那兩個宮女連忙應是。
飛霜殿當值是五日一輪換,張淑儀過來的那幾日正是剛才那兩個宮女當值的日子,再之前,便是另外兩個宮女了。
一個叫明月,一個叫明玉。
明月是個大齡的宮女,長得周正,神情淡然,顯然是經歷過無數次這樣被突然召見的事了,一旁的明玉是個小丫頭,剛進宮不久,見著沈嬌娘坐在上位,戰戰兢兢,小臉都嚇白了。
“說說,你們當值時,見過什么人,做過什么事?”沈嬌娘握著筆蘸了蘸墨,打算將她們所說記錄下來。
跪著地明月與明玉一磕頭,連忙答道:“回沈尚宮,奴才在飛霜殿當值時,并未見過什么人。”
不管問什么,都說沒見過,便是最穩妥的。
這是來閬苑之前,明月教明玉的。
“沒有?”沈嬌娘沉吟一聲。
明玉便磕起了頭,一迭聲地說著:“沒有,真沒有。”
屋內的氣氛一下子就冷凝起來,沈嬌娘重重地將筆摔在地上,拂袖起身,大跨步走到明月面前后,抬起一腳就把她給踹翻了。
“到底有沒有?敢扯謊,我便叫你們見識見識,宮外邊的手段。”沈嬌娘眸光一厲,俯視著明玉與明月道。
這一腳的力道沈嬌娘用了十成,之所以踢明月而不是明玉,是因為明玉這樣的小宮女通常是被牽著鼻子走,而無法自己想出一口咬死的法子來的。
明月受刑,便是殺雞儆猴。
結結實實挨了一腳的明月咚的一聲倒在地上,嘴里噴出血來。她卻不敢哼唧,捂著胸口抽抽了幾下,眼眶已經泛著淚了。
半晌后,她喘勻了一口氣,答道:“回沈尚宮,奴才是真沒瞧見人。”
那廂提著一口氣的明玉見沈嬌娘走到自己面前,不待沈嬌娘提腳,她就已經抖如篩糠,伏在地上說道:“回,回沈尚宮,奴才見過趙尚宮。”
躺在地上的明月臉一下子就煞白了,她慌亂地瞥了一眼明玉,隨后抬眸去看沈嬌娘,一個哆嗦,眼淚就淌了下來。
沈嬌娘蹲在明玉面前,伸手捏著她的下巴,逼其與自己對視,問道:“見過趙尚宮,然后呢?可有見過旁的東西?”
此時的明玉早就下破了膽子。
她膝行后撤了幾步,說一句話磕一下頭,“回沈尚宮,見過……見過趙尚宮掉的香囊,我,我貪財,把它藏起來了。

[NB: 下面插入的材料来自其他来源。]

/-! ## §2 (P4) Testing the windowed statistics against a coefficient -/

/-- **(P4) The pointwise-Enskog-collision test**: for a bounded continuous `a` on the window `t₀ ∈ [0, t]` and a
bounded jointly measurable field `F`,
`|K_τ[ã g Ξ] − σ³ ∫_{[0,τ]} ∫_x ã F| ≤ A ∫_{t₀ ∈ [0,τ]} ∫_{x₀} |K_r(t₀,x₀) − R(t₀,x₀)|`
with `R(t₀, x₀) = σ³ ∫_s bt(s − t₀) ∫_x b_r(x, x₀) F(s, x)` (`t ≤ τ`). [folklore] -/
theorem pec_test (hz : z ∈ Φ.good) (hσ : 0 < σ) {r : ℝ} (hr : 0 < r) (hr2 : r < 1 / 2) {t τ : ℝ}
    (htτ : t ≤ τ) {a : ℝ × T3 → ℝ} (ha : Continuous a) {A : ℝ} (hA : ∀ p, |a p| ≤ A) (g : ℝ → ℝ)
    (Ξ : V3 × V3 × V3 → ℝ) {F : ℝ → T3 → ℝ} (hF : Measurable (uncurry F)) {C : ℝ} (hFb : ∀ s x, |F s x| ≤ C) :
    |collisionSum σ N Φ τ (fun p => ∫ t₀ in Icc 0 t, ∫ x₀,
        a (t₀, x₀) * (r⁻¹ * max (1 - |p.1 - t₀| / r) 0 * cone r p.2 x₀)) g Ξ r z -
      σ ^ 3 * ∫ s in Icc 0 τ, ∫ x, (∫ t₀ in Icc 0 t, ∫ x₀,
        a (t₀, x₀) * (r⁻¹ * max (1 - |s - t₀| / r) 0 * cone r x x₀)) * F s x| ≤
      A * ∫ t₀ in Icc 0 τ, ∫ x₀, |collisionSum σ N Φ τ (fun p => r⁻¹ * max (1 - |p.1 - t₀| / r) 0 * cone r p.2 x₀) g Ξ r z -
        σ ^ 3 * ∫ s in Icc 0 τ, r⁻¹ * max (1 - |s - t₀| / r) 0 * ∫ x, cone r x x₀ * F s x| := by
  have hA0 : 0 ≤ A := (abs_nonneg _).trans (hA (0, 0))
  -- both sides as window integrals against `a`
  rw [← integral_integral_mul_collisionSum_window Φ hz ha τ 0 t r g Ξ,
    ← integral_integral_mul_window_eq ha hA hr hF hFb σ 0 t τ]
  -- the two window fields
  obtain ⟨hKm, CK, hKb⟩ := kwindow_measurable_bdd Φ hz hσ hr τ g Ξ
  set Kf : ℝ → T3 → ℝ := fun t₀ x₀ =>
    collisionSum σ N Φ τ (fun p => r⁻¹ * max (1 - |p.1 - t₀| / r) 0 * cone r p.2 x₀) g Ξ r z with hKf
  set Rf : ℝ → T3 → ℝ := fun t₀ x₀ =>
    σ ^ 3 * ∫ s in Icc 0 τ, r⁻¹ * max (1 - |s - t₀| / r) 0 * ∫ x, cone r x x₀ * F s x with hRf
  have hRm : Measurable (uncurry Rf) := by
    have h := (measurable_windowField hr hF hFb τ).const_mul (σ ^ 3)
    exact h
  have hC0 : 0 ≤ C := (abs_nonneg _).trans (hFb 0 0)
  have hRb : ∀ t₀ x₀, |Rf t₀ x₀| ≤ σ ^ 3 * C := fun t₀ x₀ => by
    simp only [hRf]
    rw [abs_mul, abs_of_nonneg (pow_nonneg hσ.le 3)]
    exact mul_le_mul_of_nonneg_left (abs_windowField_le hr hr2 hFb τ t₀ x₀) (pow_nonneg hσ.le 3)
  have ham : Measurable (uncurry fun t₀ x₀ => a (t₀, x₀) * Kf t₀ x₀) := (ha.measurable.comp measurable_id).mul hKm
  have hab : ∀ t₀ x₀, |a (t₀, x₀) * Kf t₀ x₀| ≤ A * CK := fun t₀ x₀ => by
    rw [abs_mul]; exact mul_le_mul (hA _) (hKb t₀ x₀) (abs_nonneg _) hA0
  have hbm : Measurable (uncurry fun t₀ x₀ => a (t₀, x₀) * Rf t₀ x₀) := (ha.measurable.comp measurable_id).mul hRm
  have hbb : ∀ t₀ x₀, |a (t₀, x₀) * Rf t₀ x₀| ≤ A * (σ ^ 3 * C) := fun t₀ x₀ => by
    rw [abs_mul]; exact mul_le_mul (hA _) (hRb t₀ x₀) (abs_nonneg _) hA0
  have hsub := setIntegral_integral_sub ham hab hbm hbb 0 t
  simp only [hKf, hRf] at hsub
  rw [← hsub]
  -- domination by `A |K − R|` and monotonicity in the window
  have hGm : Measurable (uncurry fun t₀ x₀ => A * (|Kf t₀ x₀ - Rf t₀ x₀|)) := (hKm.sub hRm).abs.const_mul A
  have hGb : ∀ t₀ x₀, |A * (|Kf t₀ x₀ - Rf t₀ x₀|)| ≤ A * (CK + σ ^ 3 * C) := fun t₀ x₀ => by
    rw [abs_mul, abs_of_nonneg hA0, abs_abs]
    exact mul_le_mul_of_nonneg_left ((abs_sub _ _).trans (add_le_add (hKb _ _) (hRb _ _))) hA0
  have hdom : ∀ t₀ ∈ Icc (0 : ℝ) t, ∀ x₀, |a (t₀, x₀) * Kf t₀ x₀ - a (t₀, x₀) * Rf t₀ x₀| ≤ A * (|Kf t₀ x₀ - Rf t₀ x₀|) :=
    fun t₀ _ x₀ => by rw [← mul_sub, abs_mul]; exact mul_le_mul_of_nonneg_right (hA _) (abs_nonneg _)
  have h1 := abs_setIntegral_integral_le_of_le hGm hGb hdom
  simp only [hKf, hRf] at h1 hGm hGb
  refine h1.trans ?_
  rw [setIntegral_integral_const_mul]
  refine mul_le_mul_of_nonneg_left ?_ hA0
  have hG'm : Measurable (uncurry fun t₀ x₀ => |Kf t₀ x₀ - Rf t₀ x₀|) := (hKm.sub hRm).abs
  have hG'b : ∀ t₀ x₀, |(|Kf t₀ x₀ - Rf t₀ x₀|)| ≤ CK + σ ^ 3 * C := fun t₀ x₀ => by
    rw [abs_abs]; exact (abs_sub _ _).trans (add_le_add (hKb _ _) (hRb _ _))
  have h2 := setIntegral_integral_mono_set hG'm hG'b (fun t₀ x₀ => abs_nonneg _) (Icc_subset_Icc (le_refl (0 : ℝ)) htτ)
  simp only [hKf, hRf] at h2
  exact h2

/-! ## §3 (P1) Velocity truncation of the stress mark -/

/-- **(P1) Velocity truncation costs the quadratic collision mark.** With `|a_kl| ≤ A`, `|g| ≤ G_b` on `[0,∞)`,
`0 < L`, `0 ≤ σ`:
`|Σ_kl K[a_kl g (|⟪v⁻−w⁻,n̂⟫| n̂ₖn̂ₗ)] − Σ_kl K[a_kl g 𝒯[L,k,l]]| ≤ 9 A G_b K[(1 + |v|² + |w|²) 1{L² < |v|² + |w|²}]`
(`|g| ≤ G_b` everywhere). [folklore] -/
theorem truncation_le (hz : z ∈ Φ.good) (hσ : 0 < σ) {r L : ℝ} (hL : 0 < L) (τ : ℝ)
    (a : Fin 3 → Fin 3 → ℝ × T3 → ℝ) {A : ℝ} (hA : ∀ k l p, |a k l p| ≤ A) (g : ℝ → ℝ) {Gb : ℝ}
    (hg : ∀ b, |g b| ≤ Gb) :
    |(∑ k : Fin 3, ∑ l : Fin 3, collisionSum σ N Φ τ (a k l) g
        (fun q => |⟪q.2.1 - q.2.2, q.1⟫_ℝ| * (q.1 k * q.1 l)) r z) -
      ∑ k : Fin 3, ∑ l : Fin 3, collisionSum σ N Φ τ (a k l) g 𝒯[L, k, l] r z| ≤
      9 * (A * Gb) * collisionSum σ N Φ τ (fun _ => 1) (fun _ => 1)
        (fun q => if L ^ 2 < ‖q.2.1‖ ^ 2 + ‖q.2.2‖ ^ 2 then 1 + ‖q.2.1‖ ^ 2 + ‖q.2.2‖ ^ 2 else 0) r z := by
  have hA0 : 0 ≤ A := (abs_nonneg _).trans (hA 0 0 (0, 0))
  have hGb : 0 ≤ Gb := (abs_nonneg _).trans (hg 0)
  rw [← Finset.sum_sub_distrib]
  have hterm : ∀ k l, |collisionSum σ N Φ τ (a k l) g (fun q => |⟪q.2.1 - q.2.2, q.1⟫_ℝ| * (q.1 k * q.1 l)) r z -
      collisionSum σ N Φ τ (a k l) g 𝒯[L, k, l] r z| ≤ (A * Gb) * collisionSum σ N Φ τ (fun _ => 1) (fun _ => 1)
        (fun q => if L ^ 2 < ‖q.2.1‖ ^ 2 + ‖q.2.2‖ ^ 2 then 1 + ‖q.2.1‖ ^ 2 + ‖q.2.2‖ ^ 2 else 0) r z := by
    intro k l
    rw [← collisionSum_const_mul Φ hz]
    refine abs_collisionSum_sub_le Φ hz hσ r fun s _ x b q hq => ?_
    have hT : min |⟪q.2.1 - q.2.2, q.1⟫_ℝ| (4 * L) * (speedCutoff L ‖q.2.1‖ * speedCutoff L ‖q.2.2‖) *
        (clip1 (q.1 k) * clip1 (q.1 l)) =
        |⟪q.2.1 - q.2.2, q.1⟫_ℝ| * (speedCutoff L ‖q.2.1‖ * speedCutoff L ‖q.2.2‖) * (q.1 k * q.1 l) := by
      have h := markT_eq_of_norm_eq_one hL k l hq q.2.1 q.2.2
      exact h
    rw [hT]
    have hk : |q.1 k| ≤ 1 := by
      have := PiLp.norm_apply_le q.1 k; rwa [hq, Real.norm_eq_abs] at this
    have hl : |q.1 l| ≤ 1 := by
      have := PiLp.norm_apply_le q.1 l; rwa [hq, Real.norm_eq_abs] at this
    have hnn : |q.1 k * q.1 l| ≤ 1 := by rw [abs_mul]; exact mul_le_one₀ hk (abs_nonneg _) hl
    have hin := abs_inner_mul_one_sub_cc_le hL hq q.2.1 q.2.2
    have e : a k l (s, x) * g b * (|⟪q.2.1 - q.2.2, q.1⟫_ℝ| * (q.1 k * q.1 l)) -
        a k l (s, x) * g b * (|⟪q.2.1 - q.2.2, q.1⟫_ℝ| * (speedCutoff L ‖q.2.1‖ * speedCutoff L ‖q.2.2‖) * (q.1 k * q.1 l)) =
        a k l (s, x) * g b * ((|⟪q.2.1 - q.2.2, q.1⟫_ℝ| * (1 - speedCutoff L ‖q.2.1‖ * speedCutoff L ‖q.2.2‖)) *
          (q.1 k * q.1 l)) := by ring
    have h0 : 0 ≤ |⟪q.2.1 - q.2.2, q.1⟫_ℝ| * (1 - speedCutoff L ‖q.2.1‖ * speedCutoff L ‖q.2.2‖) :=
      mul_nonneg (abs_nonneg _) (by linarith [(cc_mem L q.2.1 q.2.2).2])
    have hite : 0 ≤ (if L ^ 2 < ‖q.2.1‖ ^ 2 + ‖q.2.2‖ ^ 2 then 1 + ‖q.2.1‖ ^ 2 + ‖q.2.2‖ ^ 2 else (0 : ℝ)) := by
      split_ifs <;> positivity
    rw [e, abs_mul, abs_mul, abs_mul, abs_of_nonneg h0]
    calc |a k l (s, x)| * |g b| * (|⟪q.2.1 - q.2.2, q.1⟫_ℝ| * (1 - speedCutoff L ‖q.2.1‖ * speedCutoff L ‖q.2.2‖) *
          |q.1 k * q.1 l|)
        ≤ A * Gb * ((if L ^ 2 < ‖q.2.1‖ ^ 2 + ‖q.2.2‖ ^ 2 then 1 + ‖q.2.1‖ ^ 2 + ‖q.2.2‖ ^ 2 else 0) * 1) :=
          mul_le_mul (mul_le_mul (hA k l _) (hg b) (abs_nonneg _) hA0)
            (mul_le_mul hin hnn (abs_nonneg _) hite) (by positivity) (by positivity)
      _ = A * Gb * 1 * 1 * (if L ^ 2 < ‖q.2.1‖ ^ 2 + ‖q.2.2‖ ^ 2 then 1 + ‖q.2.1‖ ^ 2 + ‖q.2.2‖ ^ 2 else 0) := by ring
  calc _ ≤ ∑ k : Fin 3, ∑ l : Fin 3, |collisionSum σ N Φ τ (a k l) g (fun q => |⟪q.2.1 - q.2.2, q.1⟫_ℝ| * (q.1 k * q.1 l)) r z -
        collisionSum σ N Φ τ (a k l) g 𝒯[L, k, l] r z| :=
        (Finset.abs_sum_le_sum_abs _ _).trans (Finset.sum_le_sum fun k _ => by
          rw [← Finset.sum_sub_distrib]; exact Finset.abs_sum_le_sum_abs _ _)
    _ ≤ ∑ _k : Fin 3, ∑ _l : Fin 3, (A * Gb) * collisionSum σ N Φ τ (fun _ => 1) (fun _ => 1)
        (fun q => if L ^ 2 < ‖q.2.1‖ ^ 2 + ‖q.2.2‖ ^ 2 then 1 + ‖q.2.1‖ ^ 2 + ‖q.2.2‖ ^ 2 else 0) r z :=
        Finset.sum_le_sum fun k _ => Finset.sum_le_sum fun l _ => hterm k l
    _ = _ := by simp only [Finset.sum_const, Finset.card_univ, Fintype.card_fin, nsmul_eq_mul]; push_cast; ring

/-! ## §4 (P2) Smoothed versus instantaneous coefficient on the collision side -/

/-- The pointwise coefficient comparison: for `s ∈ [0, t+1]`,
`|a(s,x) 1{s ≤ t} − ã(s,x)| ≤ ω 1_{J₀}(s) + 2A (1_{J₁}(s) + 1_{J₂}(s))` with the interior window
`J₀ = {0 ≤ s, s + r ≤ t + 2r}` and the layers `J₁ = {0 ≤ s, s + r ≤ 2r}`, `J₂ = {max 0 (t−r) ≤ s, s + r ≤ t + 2r}`
(`0 < r < 1/2`, `ω` a joint `r`-modulus of `a`, `|a| ≤ A`). [folklore] -/
theorem abs_cutCoeff_sub_smoothCoeff_le {a : ℝ × T3 → ℝ} (ha : Continuous a) {A : ℝ} (hA : ∀ p, |a p| ≤ A)
    {r : ℝ} (hr : 0 < r) (hr2 : r < 1 / 2) {t : ℝ} {ω : ℝ} (hω0 : 0 ≤ ω)
    (hω : ∀ (s t₀ : ℝ) (x x₀ : T3), |s - t₀| < r → Torus.euclidDist x x₀ < r → |a (t₀, x₀) - a (s, x)| ≤ ω)
    {s : ℝ} (hs : s ∈ Icc 0 (t + 1)) (x : T3) :
    |(if s ≤ t then a (s, x) else 0) - ∫ t₀ in Icc 0 t, ∫ x₀,
        a (t₀, x₀) * (r⁻¹ * max (1 - |s - t₀| / r) 0 * cone r x x₀)| ≤
      ω * (if 0 ≤ s ∧ s + r ≤ t + 2 * r then 1 else 0) +
        2 * A * ((if 0 ≤ s ∧ s + r ≤ 2 * r then 1 else 0) + (if max 0 (t - r) ≤ s ∧ s + r ≤ t + 2 * r then 1 else 0)) := by
  have hA0 : 0 ≤ A := (abs_nonneg _).trans (hA (0, 0))
  have hã := abs_smoothCoeff_le ha hr hr2 hA t s x
  have h2A : |(if s ≤ t then a (s, x) else 0) - ∫ t₀ in Icc 0 t, ∫ x₀,
      a (t₀, x₀) * (r⁻¹ * max (1 - |s - t₀| / r) 0 * cone r x x₀)| ≤ 2 * A := by
    refine (abs_sub _ _).trans ?_
    have : |(if s ≤ t then a (s, x) else 0)| ≤ A := by split_ifs <;> [exact hA _; (rw [abs_zero]; exact hA0)]
    linarith
  have i0 : 0 ≤ (if 0 ≤ s ∧ s + r ≤ t + 2 * r then (1 : ℝ) else 0) := by split_ifs <;> norm_num
  have i1 : 0 ≤ (if 0 ≤ s ∧ s + r ≤ 2 * r then (1 : ℝ) else 0) := by split_ifs <;> norm_num
  have i2 : 0 ≤ (if max 0 (t - r) ≤ s ∧ s + r ≤ t + 2 * r then (1 : ℝ) else 0) := by split_ifs <;> norm_num
  by_cases h1 : s < r
  · -- left layer
    have e1 : (if 0 ≤ s ∧ s + r ≤ 2 * r then (1 : ℝ) else 0) = 1 := if_pos ⟨hs.1, by linarith⟩
    rw [e1]; nlinarith
  · push Not at h1
    by_cases h2 : s + r ≤ t
    · -- interior
      have e0 : (if 0 ≤ s ∧ s + r ≤ t + 2 * r then (1 : ℝ) else 0) = 1 := if_pos ⟨hs.1, by linarith⟩
      rw [e0, if_pos (by linarith : s ≤ t)]
      have h := abs_smoothCoeff_sub_le ha hr hr2 h1 h2 (x := x) (κ := ω) (fun t₀ x₀ ha hb => hω s t₀ x x₀ ha hb)
      rw [abs_sub_comm] at h
      nlinarith
    · push Not at h2
      by_cases h3 : s < t + r
      · -- right layer
        have e2 : (if max 0 (t - r) ≤ s ∧ s + r ≤ t + 2 * r then (1 : ℝ) else 0) = 1 :=
          if_pos ⟨max_le hs.1 (by linarith), by linarith⟩
        rw [e2]; nlinarith
      · -- past the window: both coefficients vanish
        push Not at h3
        rw [if_neg (by linarith : ¬ s ≤ t), smoothCoeff_eq_zero a hr h3 x, sub_zero, abs_zero]
        positivity

/-- **(P2) Smoothed versus instantaneous coefficient on the collision side.** For `|g| ≤ G_b`-free bookkeeping
(the mark `𝒯` is dominated by `ℬ`):
`|Σ_kl K_t[a_kl g 𝒯_kl] − Σ_kl K_{t+1}[ã_kl g 𝒯_kl]| ≤ 9 (ω K[1_{J₀} |g| ℬ] + 2A (K[1_{J₁} |g| ℬ] + K[1_{J₂} |g| ℬ]))`.
[folklore] -/
theorem coefficient_le (hz : z ∈ Φ.good) (hσ : 0 < σ) {r L : ℝ} (hr : 0 < r) (hr2 : r < 1 / 2) (hL : 0 < L)
    (t : ℝ) (a : Fin 3 → Fin 3 → ℝ × T3 → ℝ) (ha : ∀ k l, Continuous (a k l)) {A : ℝ}
    (hA : ∀ k l p, |a k l p| ≤ A) {ω : ℝ} (hω0 : 0 ≤ ω)
    (hω : ∀ k l (s t₀ : ℝ) (x x₀ : T3), |s - t₀| < r → Torus.euclidDist x x₀ < r → |a k l (t₀, x₀) - a k l (s, x)| ≤ ω)
    (g : ℝ → ℝ) :
    |(∑ k : Fin 3, ∑ l : Fin 3, collisionSum σ N Φ t (a k l) g 𝒯[L, k, l] r z) -
      ∑ k : Fin 3, ∑ l : Fin 3, collisionSum σ N Φ (t + 1) (fun p => ∫ t₀ in Icc 0 t, ∫ x₀,
        a k l (t₀, x₀) * (r⁻¹ * max (1 - |p.1 - t₀| / r) 0 * cone r p.2 x₀)) g 𝒯[L, k, l] r z| ≤
      9 * (ω * collisionSum σ N Φ (t + 1) (fun p => if 0 ≤ p.1 ∧ p.1 + r ≤ t + 2 * r then 1 else 0)
          (fun b => |g b|) ℬ[L] r z +
        2 * A * (collisionSum σ N Φ (t + 1) (fun p => if 0 ≤ p.1 ∧ p.1 + r ≤ 2 * r then 1 else 0) (fun b => |g b|) ℬ[L] r z +
          collisionSum σ N Φ (t + 1) (fun p => if max 0 (t - r) ≤ p.1 ∧ p.1 + r ≤ t + 2 * r then 1 else 0)
            (fun b => |g b|) ℬ[L] r z)) := by
  have hA0 : 0 ≤ A := (abs_nonneg _).trans (hA 0 0 (0, 0))
  set K0 := collisionSum σ N Φ (t + 1) (fun p => if 0 ≤ p.1 ∧ p.1 + r ≤ t + 2 * r then 1 else 0)
    (fun b => |g b|) ℬ[L] r z with hK0
  set K1 := collisionSum σ N Φ (t + 1) (fun p => if 0 ≤ p.1 ∧ p.1 + r ≤ 2 * r then 1 else 0)
    (fun b => |g b|) ℬ[L] r z with hK1
  set K2 := collisionSum σ N Φ (t + 1) (fun p => if max 0 (t - r) ≤ p.1 ∧ p.1 + r ≤ t + 2 * r then 1 else 0)
    (fun b => |g b|) ℬ[L] r z with hK2
  -- the layer weight as a collision-sum weight, and its linear decomposition
  have hlin : collisionSum σ N Φ (t + 1) (fun p => ω * (if 0 ≤ p.1 ∧ p.1 + r ≤ t + 2 * r then 1 else 0) +
      2 * A * ((if 0 ≤ p.1 ∧ p.1 + r ≤ 2 * r then 1 else 0) + (if max 0 (t - r) ≤ p.1 ∧ p.1 + r ≤ t + 2 * r then 1 else 0)))
      (fun b => |g b|) ℬ[L] r z = ω * K0 + 2 * A * (K1 + K2) := by
    rw [collisionSum_add Φ hz, collisionSum_const_mul Φ hz, collisionSum_const_mul Φ hz, collisionSum_add Φ hz]
  have hterm : ∀ k l, |collisionSum σ N Φ t (a k l) g 𝒯[L, k, l] r z -
      collisionSum σ N Φ (t + 1) (fun p => ∫ t₀ in Icc 0 t, ∫ x₀,
        a k l (t₀, x₀) * (r⁻¹ * max (1 - |p.1 - t₀| / r) 0 * cone r p.2 x₀)) g 𝒯[L, k, l] r z| ≤
      ω * K0 + 2 * A * (K1 + K2) := by
    intro k l
    rw [← collisionSum_indicator Φ hz (by linarith : t ≤ t + 1) (a k l), ← hlin]
    refine abs_collisionSum_sub_le Φ hz hσ r fun s hs x b q hq => ?_
    rw [← sub_mul, ← sub_mul, abs_mul, abs_mul]
    have hc := abs_cutCoeff_sub_smoothCoeff_le (ha k l) (hA k l) hr hr2 hω0 (hω k l) hs x
    have hmark := abs_markT_le_markB hL k l q
    have hite : |(if s ≤ t then a k l (s, x) else 0) - ∫ t₀ in Icc 0 t, ∫ x₀,
        a k l (t₀, x₀) * (r⁻¹ * max (1 - |s - t₀| / r) 0 * cone r x x₀)| =
        |(fun p : ℝ × T3 => if p.1 ≤ t then a k l p else 0) (s, x) - ∫ t₀ in Icc 0 t, ∫ x₀,
          a k l (t₀, x₀) * (r⁻¹ * max (1 - |(s, x).1 - t₀| / r) 0 * cone r (s, x).2 x₀)| := rfl
    refine mul_le_mul (mul_le_mul (hite ▸ hc) le_rfl (abs_nonneg _) ?_) hmark (abs_nonneg _) ?_
    · have i0 : 0 ≤ (if 0 ≤ s ∧ s + r ≤ t + 2 * r then (1 : ℝ) else 0) := by split_ifs <;> norm_num
      have i1 : 0 ≤ (if 0 ≤ s ∧ s + r ≤ 2 * r then (1 : ℝ) else 0) := by split_ifs <;> norm_num
      have i2 : 0 ≤ (if max 0 (t - r) ≤ s ∧ s + r ≤ t + 2 * r then (1 : ℝ) else 0) := by split_ifs <;> norm_num
      positivity
    · refine mul_nonneg ?_ (abs_nonneg _)
      have i0 : 0 ≤ (if 0 ≤ s ∧ s + r ≤ t + 2 * r then (1 : ℝ) else 0) := by split_ifs <;> norm_num
      have i1 : 0 ≤ (if 0 ≤ s ∧ s + r ≤ 2 * r then (1 : ℝ) else 0) := by split_ifs <;> norm_num
      have i2 : 0 ≤ (if max 0 (t - r) ≤ s ∧ s + r ≤ t + 2 * r then (1 : ℝ) else 0) := by split_ifs <;> norm_num
      positivity
  rw [← Finset.sum_sub_distrib]
  calc _ ≤ ∑ k : Fin 3, ∑ l : Fin 3, |collisionSum σ N Φ t (a k l) g 𝒯[L, k, l] r z -
        collisionSum σ N Φ (t + 1) (fun p => ∫ t₀ in Icc 0 t, ∫ x₀,
          a k l (t₀, x₀) * (r⁻¹ * max (1 - |p.1 - t₀| / r) 0 * cone r p.2 x₀)) g 𝒯[L, k, l] r z| :=
        (Finset.abs_sum_le_sum_abs _ _).trans (Finset.sum_le_sum fun k _ => by
          rw [← Finset.sum_sub_distrib]; exact Finset.abs_sum_le_sum_abs _ _)
    _ ≤ ∑ _k : Fin 3, ∑ _l : Fin 3, (ω * K0 + 2 * A * (K1 + K2)) :=
        Finset.sum_le_sum fun k _ => Finset.sum_le_sum fun l _ => hterm k l
    _ = 9 * (ω * K0 + 2 * A * (K1 + K2)) := by
        simp only [Finset.sum_const, Finset.card_univ, Fintype.card_fin, nsmul_eq_mul]; push_cast; ring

”
一個香囊而已,明玉撿到時,以為只是個貴重物件。她看上面那么多東珠,知道是個值錢的東西,便想著藏起來,等到出宮時,換取錢財。
明月一聽,瘋了般爬過去一把揪住明玉的衣服,吼道:“撿了為何不還?什么樣的香囊?姑姑們的東西你也敢藏匿?!你是活膩了嗎?”
被她揪住的明玉只會哭,已經不會說話了。
“休得吵鬧。”門口地芳容并芳華連忙進來將這兩人分開,口中呵斥道。
沈嬌娘聽到這兒,其實已經差不多知道事情的原委了。
小宮女明玉撿到了趙尚宮的香囊,卻并不知道香囊是貴人賞賜,以為只是個貴重物件,這才昧了私。偏生這個消息不知怎么被張錦娘知道了,這才會頻繁出入飛霜殿,企圖找到那枚被小宮女明玉藏起來地香囊。
但凡換成是明月見到,這香囊就已經還給趙尚宮了。
在宮闈之中混久了的,即便是不知道這香囊是貴人賜下,也該清楚這東西的貴重程度遠不是她們這群宮女可以肖想的。
“好了,今日倒也不是怪罪你們。”
沈嬌娘的一句話,便讓明月和明玉止了痛哭,而她余下的話更是叫明月松了一口氣。
“只要你說清楚藏在哪兒的,今日這事,便算是揭過了,往后也不會再追究你們二人的責任,可懂?”